Nothing but the lines from the one with "trajectories are hard-sphere" down to the one with "def FlowMarginalSymmetry : Prop" should be returned, exactly and with both ends included, from the material below.

*** Records for this exercise ***

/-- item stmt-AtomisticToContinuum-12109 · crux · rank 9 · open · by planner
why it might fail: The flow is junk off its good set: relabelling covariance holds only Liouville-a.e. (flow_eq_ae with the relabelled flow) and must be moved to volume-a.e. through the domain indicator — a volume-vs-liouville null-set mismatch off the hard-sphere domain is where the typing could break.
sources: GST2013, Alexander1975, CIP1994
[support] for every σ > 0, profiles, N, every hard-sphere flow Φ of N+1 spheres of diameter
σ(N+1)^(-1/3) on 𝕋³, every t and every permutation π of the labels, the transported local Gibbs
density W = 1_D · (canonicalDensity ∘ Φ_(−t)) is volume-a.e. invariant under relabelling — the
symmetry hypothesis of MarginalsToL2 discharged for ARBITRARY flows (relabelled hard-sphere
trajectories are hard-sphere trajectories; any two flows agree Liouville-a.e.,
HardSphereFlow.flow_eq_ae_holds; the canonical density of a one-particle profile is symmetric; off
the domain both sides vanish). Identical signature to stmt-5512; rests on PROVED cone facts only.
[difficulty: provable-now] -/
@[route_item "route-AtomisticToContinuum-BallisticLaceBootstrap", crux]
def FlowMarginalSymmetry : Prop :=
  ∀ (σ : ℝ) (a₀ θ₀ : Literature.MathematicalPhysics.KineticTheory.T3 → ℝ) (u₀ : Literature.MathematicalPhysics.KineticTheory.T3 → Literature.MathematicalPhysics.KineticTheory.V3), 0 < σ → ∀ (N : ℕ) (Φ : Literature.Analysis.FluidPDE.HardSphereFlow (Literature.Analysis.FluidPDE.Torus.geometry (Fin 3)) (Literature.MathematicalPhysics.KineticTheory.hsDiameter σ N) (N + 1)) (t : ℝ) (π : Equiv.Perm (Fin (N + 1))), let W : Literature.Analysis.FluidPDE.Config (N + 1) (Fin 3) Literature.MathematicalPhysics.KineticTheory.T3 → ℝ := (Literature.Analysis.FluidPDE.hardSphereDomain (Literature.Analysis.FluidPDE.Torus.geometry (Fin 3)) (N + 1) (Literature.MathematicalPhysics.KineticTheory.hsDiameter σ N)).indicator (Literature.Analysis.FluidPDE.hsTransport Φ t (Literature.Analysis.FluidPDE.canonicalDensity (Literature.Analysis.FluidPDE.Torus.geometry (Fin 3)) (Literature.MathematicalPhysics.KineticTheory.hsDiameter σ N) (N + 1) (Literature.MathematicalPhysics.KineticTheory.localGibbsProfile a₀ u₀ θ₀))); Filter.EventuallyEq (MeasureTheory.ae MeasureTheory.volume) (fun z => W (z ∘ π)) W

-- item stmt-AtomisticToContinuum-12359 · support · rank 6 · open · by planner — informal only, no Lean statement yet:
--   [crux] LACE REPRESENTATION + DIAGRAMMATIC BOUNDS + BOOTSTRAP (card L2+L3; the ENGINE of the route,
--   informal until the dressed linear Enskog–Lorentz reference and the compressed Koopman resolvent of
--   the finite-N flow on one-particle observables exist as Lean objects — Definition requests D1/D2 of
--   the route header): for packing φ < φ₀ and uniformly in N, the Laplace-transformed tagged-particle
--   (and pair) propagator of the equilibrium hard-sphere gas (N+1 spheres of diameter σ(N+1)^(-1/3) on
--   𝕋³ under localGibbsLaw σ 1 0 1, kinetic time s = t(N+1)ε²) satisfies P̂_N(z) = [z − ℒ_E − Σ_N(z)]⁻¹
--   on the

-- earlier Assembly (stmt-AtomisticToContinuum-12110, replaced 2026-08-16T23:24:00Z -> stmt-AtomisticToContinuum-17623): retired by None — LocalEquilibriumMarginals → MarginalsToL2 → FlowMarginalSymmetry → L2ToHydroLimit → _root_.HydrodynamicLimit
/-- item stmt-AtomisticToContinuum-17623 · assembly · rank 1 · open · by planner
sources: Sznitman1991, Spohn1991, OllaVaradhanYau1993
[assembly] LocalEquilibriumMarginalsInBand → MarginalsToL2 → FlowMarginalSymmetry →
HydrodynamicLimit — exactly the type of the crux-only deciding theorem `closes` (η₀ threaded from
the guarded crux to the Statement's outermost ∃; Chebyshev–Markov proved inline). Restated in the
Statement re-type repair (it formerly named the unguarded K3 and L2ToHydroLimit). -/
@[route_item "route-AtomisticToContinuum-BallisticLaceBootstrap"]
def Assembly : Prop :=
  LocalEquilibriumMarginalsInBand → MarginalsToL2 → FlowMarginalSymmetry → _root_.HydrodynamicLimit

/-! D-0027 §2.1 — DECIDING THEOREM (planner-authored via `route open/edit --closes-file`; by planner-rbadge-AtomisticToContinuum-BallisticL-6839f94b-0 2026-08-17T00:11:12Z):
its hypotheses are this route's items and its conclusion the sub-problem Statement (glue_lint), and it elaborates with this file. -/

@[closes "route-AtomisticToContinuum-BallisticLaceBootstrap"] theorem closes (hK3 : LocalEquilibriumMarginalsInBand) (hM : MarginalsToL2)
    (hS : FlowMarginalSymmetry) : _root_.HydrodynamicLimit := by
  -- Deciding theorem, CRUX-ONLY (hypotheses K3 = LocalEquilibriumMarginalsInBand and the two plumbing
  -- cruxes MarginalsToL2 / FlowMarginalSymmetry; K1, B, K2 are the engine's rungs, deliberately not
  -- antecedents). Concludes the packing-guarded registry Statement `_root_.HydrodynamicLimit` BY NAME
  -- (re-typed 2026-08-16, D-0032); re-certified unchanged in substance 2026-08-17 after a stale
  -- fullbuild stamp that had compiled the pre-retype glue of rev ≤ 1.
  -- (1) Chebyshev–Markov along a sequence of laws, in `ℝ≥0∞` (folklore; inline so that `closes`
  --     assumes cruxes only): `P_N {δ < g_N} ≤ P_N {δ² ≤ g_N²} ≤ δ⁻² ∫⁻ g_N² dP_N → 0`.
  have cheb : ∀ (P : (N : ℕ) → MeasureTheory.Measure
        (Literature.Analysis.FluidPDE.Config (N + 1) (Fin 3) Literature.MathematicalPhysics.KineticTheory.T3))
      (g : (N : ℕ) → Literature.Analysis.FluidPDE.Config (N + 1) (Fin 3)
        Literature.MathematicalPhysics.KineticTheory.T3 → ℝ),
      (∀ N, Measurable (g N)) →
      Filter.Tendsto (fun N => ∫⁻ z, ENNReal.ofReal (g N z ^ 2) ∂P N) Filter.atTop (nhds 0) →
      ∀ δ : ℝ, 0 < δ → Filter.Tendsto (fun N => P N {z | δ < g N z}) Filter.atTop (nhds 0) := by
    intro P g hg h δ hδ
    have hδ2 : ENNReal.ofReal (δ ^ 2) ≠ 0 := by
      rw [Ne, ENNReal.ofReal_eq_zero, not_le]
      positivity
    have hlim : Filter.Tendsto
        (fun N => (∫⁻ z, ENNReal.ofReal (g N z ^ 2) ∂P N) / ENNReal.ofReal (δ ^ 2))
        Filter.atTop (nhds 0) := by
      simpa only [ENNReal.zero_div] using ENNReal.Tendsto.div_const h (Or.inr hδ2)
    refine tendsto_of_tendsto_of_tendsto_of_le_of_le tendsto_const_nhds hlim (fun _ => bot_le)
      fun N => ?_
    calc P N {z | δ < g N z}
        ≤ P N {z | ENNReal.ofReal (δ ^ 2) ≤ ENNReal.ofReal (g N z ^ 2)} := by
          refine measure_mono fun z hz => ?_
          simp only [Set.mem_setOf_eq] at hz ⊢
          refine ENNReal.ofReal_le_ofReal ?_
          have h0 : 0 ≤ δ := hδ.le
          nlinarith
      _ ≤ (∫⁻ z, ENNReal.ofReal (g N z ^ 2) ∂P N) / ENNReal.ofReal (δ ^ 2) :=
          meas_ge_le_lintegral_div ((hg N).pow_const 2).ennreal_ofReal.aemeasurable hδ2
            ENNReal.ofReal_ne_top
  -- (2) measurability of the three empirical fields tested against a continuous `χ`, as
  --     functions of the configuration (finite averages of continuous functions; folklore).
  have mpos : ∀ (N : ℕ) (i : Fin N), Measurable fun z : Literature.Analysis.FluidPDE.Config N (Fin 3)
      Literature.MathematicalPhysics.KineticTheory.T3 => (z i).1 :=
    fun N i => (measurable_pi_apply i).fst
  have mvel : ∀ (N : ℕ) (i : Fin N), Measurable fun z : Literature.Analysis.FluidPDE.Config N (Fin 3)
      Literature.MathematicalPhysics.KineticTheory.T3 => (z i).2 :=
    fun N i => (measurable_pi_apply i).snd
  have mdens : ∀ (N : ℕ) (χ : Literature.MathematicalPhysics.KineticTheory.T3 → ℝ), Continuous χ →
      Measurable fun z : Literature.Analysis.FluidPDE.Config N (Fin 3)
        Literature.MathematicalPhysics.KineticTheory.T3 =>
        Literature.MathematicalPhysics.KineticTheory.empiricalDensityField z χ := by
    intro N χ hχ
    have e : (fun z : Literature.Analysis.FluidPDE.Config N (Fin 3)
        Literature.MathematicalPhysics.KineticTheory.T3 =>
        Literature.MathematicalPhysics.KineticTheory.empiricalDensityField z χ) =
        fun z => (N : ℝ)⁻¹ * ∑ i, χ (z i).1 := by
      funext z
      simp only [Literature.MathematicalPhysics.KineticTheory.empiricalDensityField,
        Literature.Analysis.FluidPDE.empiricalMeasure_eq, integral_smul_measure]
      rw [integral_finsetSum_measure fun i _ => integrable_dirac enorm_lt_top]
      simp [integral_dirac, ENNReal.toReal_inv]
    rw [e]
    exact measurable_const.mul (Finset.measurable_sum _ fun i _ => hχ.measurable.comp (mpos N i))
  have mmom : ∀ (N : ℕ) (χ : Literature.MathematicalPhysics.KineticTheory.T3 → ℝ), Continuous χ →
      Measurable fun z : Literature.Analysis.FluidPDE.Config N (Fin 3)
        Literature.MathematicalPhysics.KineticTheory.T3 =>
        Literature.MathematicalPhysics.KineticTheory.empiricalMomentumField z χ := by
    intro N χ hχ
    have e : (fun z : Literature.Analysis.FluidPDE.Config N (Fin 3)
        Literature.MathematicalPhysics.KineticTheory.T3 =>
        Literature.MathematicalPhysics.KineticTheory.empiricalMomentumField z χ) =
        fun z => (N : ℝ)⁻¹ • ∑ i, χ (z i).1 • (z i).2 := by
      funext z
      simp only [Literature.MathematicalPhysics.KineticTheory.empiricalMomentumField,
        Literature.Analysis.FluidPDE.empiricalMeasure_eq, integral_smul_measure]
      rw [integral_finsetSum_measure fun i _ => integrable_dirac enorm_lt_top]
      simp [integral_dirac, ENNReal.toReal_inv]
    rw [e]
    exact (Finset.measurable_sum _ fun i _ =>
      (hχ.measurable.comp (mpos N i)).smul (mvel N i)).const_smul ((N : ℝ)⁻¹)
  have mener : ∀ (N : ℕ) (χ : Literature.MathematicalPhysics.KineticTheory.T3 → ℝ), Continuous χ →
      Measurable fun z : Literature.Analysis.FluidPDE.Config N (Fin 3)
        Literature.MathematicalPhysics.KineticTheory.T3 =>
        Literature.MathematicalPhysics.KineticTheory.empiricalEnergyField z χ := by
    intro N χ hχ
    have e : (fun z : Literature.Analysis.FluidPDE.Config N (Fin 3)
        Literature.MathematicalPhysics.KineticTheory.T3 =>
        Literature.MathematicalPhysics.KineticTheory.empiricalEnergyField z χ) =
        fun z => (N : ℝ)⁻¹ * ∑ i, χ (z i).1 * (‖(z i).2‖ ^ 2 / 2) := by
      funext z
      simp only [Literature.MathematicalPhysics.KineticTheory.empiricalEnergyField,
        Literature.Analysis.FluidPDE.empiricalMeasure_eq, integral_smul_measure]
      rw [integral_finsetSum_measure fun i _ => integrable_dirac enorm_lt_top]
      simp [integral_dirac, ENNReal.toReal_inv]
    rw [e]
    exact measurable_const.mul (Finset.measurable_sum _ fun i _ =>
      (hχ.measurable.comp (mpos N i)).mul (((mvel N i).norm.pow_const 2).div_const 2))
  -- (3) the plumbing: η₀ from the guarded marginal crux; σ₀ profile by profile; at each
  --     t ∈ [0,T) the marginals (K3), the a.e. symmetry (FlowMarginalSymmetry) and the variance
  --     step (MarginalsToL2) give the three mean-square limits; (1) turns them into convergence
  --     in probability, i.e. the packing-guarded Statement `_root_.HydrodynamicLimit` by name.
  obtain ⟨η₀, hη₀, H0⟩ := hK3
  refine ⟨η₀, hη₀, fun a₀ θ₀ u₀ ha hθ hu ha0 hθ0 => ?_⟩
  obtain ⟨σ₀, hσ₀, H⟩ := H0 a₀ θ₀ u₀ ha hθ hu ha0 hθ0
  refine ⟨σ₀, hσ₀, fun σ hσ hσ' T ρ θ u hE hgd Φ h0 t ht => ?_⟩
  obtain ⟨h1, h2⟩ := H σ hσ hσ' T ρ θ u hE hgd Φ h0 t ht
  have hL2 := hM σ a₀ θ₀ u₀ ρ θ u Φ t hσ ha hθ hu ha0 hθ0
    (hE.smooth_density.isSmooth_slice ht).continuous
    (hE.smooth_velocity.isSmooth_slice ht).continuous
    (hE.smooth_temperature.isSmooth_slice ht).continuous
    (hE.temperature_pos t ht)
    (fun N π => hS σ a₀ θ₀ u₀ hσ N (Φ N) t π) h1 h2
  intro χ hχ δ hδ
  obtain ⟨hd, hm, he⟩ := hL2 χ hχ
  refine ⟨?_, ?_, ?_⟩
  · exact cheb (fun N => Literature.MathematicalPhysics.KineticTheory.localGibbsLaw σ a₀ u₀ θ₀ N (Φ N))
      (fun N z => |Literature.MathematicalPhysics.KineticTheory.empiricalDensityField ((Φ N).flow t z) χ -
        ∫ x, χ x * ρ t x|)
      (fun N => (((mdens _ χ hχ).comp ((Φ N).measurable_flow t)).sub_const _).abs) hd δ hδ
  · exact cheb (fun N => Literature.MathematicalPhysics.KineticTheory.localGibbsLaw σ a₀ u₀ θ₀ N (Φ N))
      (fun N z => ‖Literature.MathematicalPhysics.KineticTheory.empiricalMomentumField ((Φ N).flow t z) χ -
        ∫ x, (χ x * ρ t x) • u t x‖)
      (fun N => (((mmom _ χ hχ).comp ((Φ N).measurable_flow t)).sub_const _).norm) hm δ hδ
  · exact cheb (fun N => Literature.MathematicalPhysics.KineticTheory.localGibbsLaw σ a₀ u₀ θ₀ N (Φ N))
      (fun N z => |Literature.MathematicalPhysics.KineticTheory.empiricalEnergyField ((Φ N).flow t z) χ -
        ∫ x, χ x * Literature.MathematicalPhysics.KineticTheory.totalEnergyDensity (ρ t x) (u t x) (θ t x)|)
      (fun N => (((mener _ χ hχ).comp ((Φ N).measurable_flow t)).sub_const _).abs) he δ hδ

*** End of Records for this exercise ***
*** Records for this exercise ***

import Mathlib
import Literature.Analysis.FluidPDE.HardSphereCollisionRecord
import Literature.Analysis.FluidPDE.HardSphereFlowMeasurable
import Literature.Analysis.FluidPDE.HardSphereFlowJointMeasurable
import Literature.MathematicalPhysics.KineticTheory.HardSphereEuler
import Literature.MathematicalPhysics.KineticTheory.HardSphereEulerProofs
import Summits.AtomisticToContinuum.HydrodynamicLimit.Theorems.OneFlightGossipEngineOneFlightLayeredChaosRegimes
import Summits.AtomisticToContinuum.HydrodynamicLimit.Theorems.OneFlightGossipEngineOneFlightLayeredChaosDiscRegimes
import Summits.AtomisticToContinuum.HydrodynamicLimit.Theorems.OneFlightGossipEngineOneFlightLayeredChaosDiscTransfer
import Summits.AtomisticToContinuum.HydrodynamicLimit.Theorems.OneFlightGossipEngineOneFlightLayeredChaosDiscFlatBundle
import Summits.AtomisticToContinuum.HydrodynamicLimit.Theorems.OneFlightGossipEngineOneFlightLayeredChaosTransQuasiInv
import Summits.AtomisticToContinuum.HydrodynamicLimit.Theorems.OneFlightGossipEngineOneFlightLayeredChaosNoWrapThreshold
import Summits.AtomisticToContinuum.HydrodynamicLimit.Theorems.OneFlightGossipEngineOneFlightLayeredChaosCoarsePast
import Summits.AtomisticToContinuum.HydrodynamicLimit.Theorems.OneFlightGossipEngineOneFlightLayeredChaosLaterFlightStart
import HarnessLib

*** End of Records for this exercise ***

■ Exercise response ■
trajectories are hard-sphere trajectories; any two flows agree Liouville-a.e.,
HardSphereFlow.flow_eq_ae_holds; the canonical density of a one-particle profile is symmetric; off
the domain both sides vanish). Identical signature to stmt-5512; rests on PROVED cone facts only.
[difficulty: provable-now] -/
@[route_item "route-AtomisticToContinuum-BallisticLaceBootstrap", crux]
def FlowMarginalSymmetry : Prop :=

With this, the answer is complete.